This is the rigorous proof asked by the author:

Ignore the 0 for now and consider only the interval $a=[1...1000000]$.
For any strategy, define $b$ as the set of elements accepted by our strategy (we've already proven that a cardinality of $b$ equal to 500001 is acceptable).
Now consider the highest number in the set $b$ and call it $n$: the number $n$ is the sum of $\frac{n-1}{2}$ different couples of natural numbers, and every number in the interval $[1...(n-1)]$ is present in one (and only one) of these couples. (see the note below).
If you don't want to have a contradiction, you can include in $b$ up to one number for each couple (indeed, if you include both, their sum would be $n$).
A consequence is that, given $n$, there are at most $\frac{n-1}{2}$ elements of $b$ before $n$, and no element of $b$ greater than $n$ because of our initial assumption.

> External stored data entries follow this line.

/-- **`s ↦ gkFactor j (a s + c₀)` (`= L_F(a s + c₀, χ_F η^j)`, written `η`-free) is regular at `s₀`** when `0 < re (a s₀ + c₀)` and `χ_v`
is unitary. [cite: HarrisKudlaSweet1996, §6 (6.16)] [cite: KudlaSweet1997, §1] -/
theorem isQRationalRegularAt_gkFactor_affine {χv : ∀ w : PlacesOver E v, (w.1.adicCompletion E)ˣ →* ℂˣ}
    (hχ : ∀ (w : PlacesOver E v) (x : (w.1.adicCompletion E)ˣ), ‖((χv w x : ℂˣ) : ℂ)‖ = 1) (j a : ℕ) (c₀ : ℂ) {s₀ : ℂ}
    (hz : 0 < ((a : ℂ) * s₀ + c₀).re) :
    IsQRationalRegularAt (residueFieldCard (v.adicCompletion F)) s₀ fun s => gkFactor F E c v χv j ((a : ℂ) * s + c₀) := by
  rcases Nat.even_or_odd j with hj | hj
  · simp only [gkFactor_of_even F E c v χv hj]
    exact isQRationalRegularAt_lF_affine hχ a c₀ hz
  · simp only [gkFactor_of_odd F E c v χv hj]
    exact (isQRationalRegularAt_lEN_affine c hχ a c₀ hz).div (isQRationalRegularAt_lF_affine hχ a c₀ hz) (lF_ne_zero hχ hz)

/-- **`s ↦ L_F(2s + k, χ_{F,v})` is regular at `½`** for every `k ∈ ℕ` and unitary `χ_v` (`re(2·½ + k) = 1 + k > 0`) — the factors
`L_F(2s+1, χ_F)`, `L_F(2s, χ_F)` of A7-reg's `Fn`. [cite: KudlaSweet1997, §1] [cite: Tate1950, §2.5] -/
theorem isQRationalRegularAt_lF_two_mul_add_nat {χv : ∀ w : PlacesOver E v, (w.1.adicCompletion E)ˣ →* ℂˣ}
    (hχ : ∀ (w : PlacesOver E v) (x : (w.1.adicCompletion E)ˣ), ‖((χv w x : ℂˣ) : ℂ)‖ = 1) (k : ℕ) :
    IsQRationalRegularAt (residueFieldCard (v.adicCompletion F)) (1 / 2) fun s => lF F E v χv (2 * s + k) := by
  have h := isQRationalRegularAt_lF_affine (v := v) hχ 2 (k : ℂ) (s₀ := 1 / 2)
    (by simp only [Nat.cast_ofNat, Complex.add_re, Complex.mul_re, Complex.natCast_re]; norm_num; positivity)
  simpa only [Nat.cast_ofNat] using h
/-- The permanent of a `2 × 2` matrix (expansion along row `0`). [folklore] -/
theorem permanent_fin_two_row (A : Matrix (Fin 2) (Fin 2) R) :
    permanent A = A 0 0 * A 1 1 + A 0 1 * A 1 0 := by
  rw [permanent_eq_sum_row_zero, Fin.sum_univ_two, permanent_unique, permanent_unique]
  simp [submatrix_apply, Fin.succAbove, Fin.default_eq_zero]

/-- The permanent of a `3 × 3` matrix (expansion along row `0`). [folklore] -/
theorem permanent_fin_three_row (A : Matrix (Fin 3) (Fin 3) R) :
    permanent A = A 0 0 * (A 1 1 * A 2 2 + A 1 2 * A 2 1) +
      A 0 1 * (A 1 0 * A 2 2 + A 1 2 * A 2 0) + A 0 2 * (A 1 0 * A 2 1 + A 1 1 * A 2 0) := by
  rw [permanent_eq_sum_row_zero, Fin.sum_univ_three, permanent_fin_two_row, permanent_fin_two_row,
    permanent_fin_two_row]
  simp [submatrix_apply, Fin.succAbove]

/-- The permanent of a `4 × 4` matrix (expansion along row `0`, then `permanent_fin_three_row`).
[folklore] -/
theorem permanent_fin_four_row (A : Matrix (Fin 4) (Fin 4) R) :
    permanent A =
      A 0 0 * (A 1 1 * (A 2 2 * A 3 3 + A 2 3 * A 3 2) + A 1 2 * (A 2 1 * A 3 3 + A 2 3 * A 3 1) +
          A 1 3 * (A 2 1 * A 3 2 + A 2 2 * A 3 1)) +
      A 0 1 * (A 1 0 * (A 2 2 * A 3 3 + A 2 3 * A 3 2) + A 1 2 * (A 2 0 * A 3 3 + A 2 3 * A 3 0) +
          A 1 3 * (A 2 0 * A 3 2 + A 2 2 * A 3 0)) +
      A 0 2 * (A 1 0 * (A 2 1 * A 3 3 + A 2 3 * A 3 1) + A 1 1 * (A 2 0 * A 3 3 + A 2 3 * A 3 0) +
          A 1 3 * (A 2 0 * A 3 1 + A 2 1 * A 3 0)) +
      A 0 3 * (A 1 0 * (A 2 1 * A 3 2 + A 2 2 * A 3 1) + A 1 1 * (A 2 0 * A 3 2 + A 2 2 * A 3 0) +
          A 1 2 * (A 2 0 * A 3 1 + A 2 1 * A 3 0)) := by
  rw [permanent_eq_sum_row_zero, Fin.sum_univ_four, permanent_fin_three_row,
    permanent_fin_three_row, permanent_fin_three_row, permanent_fin_three_row]
  simp [submatrix_apply, Fin.succAbove]

end Blocks

end Matrix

As you can see, the maximum number of elements belonging to $b$ is $(1+\frac{n-1}{2})$ (that 1 is the number $n$, don't forget it!). It depends only on the highest number of $b$, so the optimal strategy has at most $(1+\frac{999999}{2})$ elements. How do we round $\frac{999999}{2}$? Round up, of course, since 999999 elements form 499999 couples and 1 standalone (see the note below)!
So, the maximum is 500001!
Ah, we forgot the zero! Then add 1 to the solution, which becomes $500002$


Note: If $(n-1)$ is odd, the couples are actually $\frac{n-1-1}{2}=\frac{n-2}{2}$ because the middle number remains out of any couple (you can't add it to itself!). For example, if $n=8$, the couples are {1,7},{2,6},{3,5}. Indeed, {4,4} isn't acceptable!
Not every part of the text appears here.